DATA EXTRACT:
import Mathlib
import HarnessLib

/-!
# Route `KLProgramme`, crux K3 — ENGINE child (stmt-…-19918 → gen-6 engine child, `stub_twoLeg_step` / `stub_twoLeg_scale0`,
# clause (E3a-MS)): THE SLOT FITS AT THE GRADED LEVEL — closed-form slot size ≤ `Q.CE`-keyed budget, given ONE inequality on `Q.CE·G.S₁·Gfr_j`

Cell `gate-hubbard-kl`, seat hubbard-kl-k3c3-p3 (g4) «implicit-function / monotonicity route for μ(n)»; MS-A34 (#42), plan g14 l.2058 / (R17)
(«the ONE inequality the engine's Q-package must satisfy»).  Graded variables: `x = 4^m` (slot), `y = 4^{n₀}` (scale, `n₀ ≥ 1`), `4y ≤ x`
(`m > n₀`), `0 < U ≤ 1`; slot grading `η ≤ 4Ḡ·U²/x²`, `λ ≤ 2x`, `e₀ ≤ 1923·Gfr₁·U²/(xy)` (Jackson order one at `d = 4^{n₀}`), frame sizes
`A₃ ≤ (4/3)Gfr₃U²y + 600Gfr₀Uy² + (16/3)Gfr₃U²x`, `A₄ ≤ (16/15)Gfr₄U²y² + 3000Gfr₀Uy³ + (64/15)Gfr₄U²x²` (k3c3-p1's `msA3G/msA4G` at `d = y`),
increment-symbol profile `σ1 l ≤ μ_l·U²·(y/4)^{l−2}`, response profile `εm l ≤ ν_l·U²/y·pieceSize`, budget
`CE·(S1 + S1'U)·U²/y · (Gfr_j·uPow_j·x^{j−2})` (= `msBarQ … n₀ · pieceSize R U m j`).  For each order `j ≤ 4`: the `extSize` closed form of
`…MSFitSizesOsc` is ≤ the budget provided `REQ_j(X, μ, ν, Ḡ, Gfr) ≤ CE·S1·Gfr_j` (`ms_slot_fit_*`; `REQ_j` printed in the statement — the
numerical content of MS-A34 §3 / STATUS 07:11Z, every term shape-checked by the generator).  Method: monotone substitution (`gcongr`), clearing
`x²y³` (`field_simp; ring`), per-monomial domination `Uᵃxᴾyᵠ ≤ w·U⁴xʲy²` (`fit_dom_hi/lo`, `U ≤ 1`, `y ≥ 4`, `x ≥ 4y`), summation.
THIS FILE: the two monomial-domination lemmas `fit_dom_hi/lo`.  Pure real inequalities; everything PROVED; no definitions, no named facts. [folklore]
-/


noncomputable section

namespace Summit.HubbardSuperconductivity.HubbardSuperconductivity.Theorems.KLRegimeSplit

set_option linter.dupNamespace false -- summit = problem name (single-conjunct summit), D-0017

open Real

/-! ## §0 Monomial domination on the slot region `4 ≤ y`, `4y ≤ x` -/

/-- `xᴾ·y^{a+2} ≤ (1/4)ᵃ(1/16)ᵇ·(x^{P+a+b}·y²)` for `4 ≤ y`, `4y ≤ x`. [folklore] -/
theorem fit_dom_hi {x y : ℝ} (hy : 4 ≤ y) (hyx : 4 * y ≤ x) {P Q j a b : ℕ} (ha : Q = a + 2) (hb : j = P + a + b) :
    x ^ P * y ^ Q ≤ (1 / 4) ^ a * (1 / 16) ^ b * (x ^ j * y ^ 2) := by
  subst ha; subst hb
  have hy0 : 0 ≤ y := by linarith
  have hx0 : 0 ≤ x := by linarith
  have h1 : y ^ a ≤ (1 / 4 * x) ^ a := pow_le_pow_left₀ hy0 (by linarith) a
  have h2 : (1 : ℝ) ≤ (1 / 16 * x) ^ b := one_le_pow₀ (by linarith)
  have h3 : 0 ≤ x ^ P * y ^ 2 * (1 / 4 * x) ^ a := by positivity
  calc x ^ P * y ^ (a + 2) = x ^ P * y ^ 2 * y ^ a * 1 := by ring
    _ ≤ x ^ P * y ^ 2 * (1 / 4 * x) ^ a * (1 / 16 * x) ^ b :=
        mul_le_mul (mul_le_mul_of_nonneg_left h1 (by positivity)) h2 zero_le_one h3
    _ = (1 / 4) ^ a * (1 / 16) ^ b * (x ^ (P + a + b) * y ^ 2) := by rw [mul_pow, mul_pow]; ring

/-- `xᴾ·yᵠ ≤ (1/4)ᶜ(1/16)ᵇ·(x^{P+b}·y²)` for `Q + c = 2`, `4 ≤ y`, `16 ≤ x`. [folklore] -/
theorem fit_dom_lo {x y : ℝ} (hy : 4 ≤ y) (hyx : 4 * y ≤ x) {P Q j b c : ℕ} (hc : Q + c = 2) (hb : j = P + b) :
    x ^ P * y ^ Q ≤ (1 / 4) ^ c * (1 / 16) ^ b * (x ^ j * y ^ 2) := by
  subst hb
  have hy0 : 0 ≤ y := by linarith
  have hx0 : 0 ≤ x := by linarith
  have h1 : (1 : ℝ) ≤ (1 / 4 * y) ^ c := one_le_pow₀ (by linarith)
  have h2 : (1 : ℝ) ≤ (1 / 16 * x) ^ b := one_le_pow₀ (by linarith)
  have h12 : (1 : ℝ) ≤ (1 / 4 * y) ^ c * (1 / 16 * x) ^ b := one_le_mul_of_one_le_of_one_le h1 h2
  have hQ : y ^ 2 = y ^ Q * y ^ c := by rw [← pow_add, hc]
  calc x ^ P * y ^ Q = x ^ P * y ^ Q * 1 := by ring
    _ ≤ x ^ P * y ^ Q * ((1 / 4 * y) ^ c * (1 / 16 * x) ^ b) := mul_le_mul_of_nonneg_left h12 (by positivity)
    _ = (1 / 4) ^ c * (1 / 16) ^ b * (x ^ (P + b) * (y ^ Q * y ^ c)) := by rw [mul_pow, mul_pow]; ring
    _ = (1 / 4) ^ c * (1 / 16) ^ b * (x ^ (P + b) * y ^ 2) := by rw [hQ]


end Summit.HubbardSuperconductivity.HubbardSuperconductivity.Theorems.KLRegimeSplit

end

PROBLEM STATEMENT:
Count the lines of the material that include the word "inequality", then state only the total.

ANSWER BOX:
2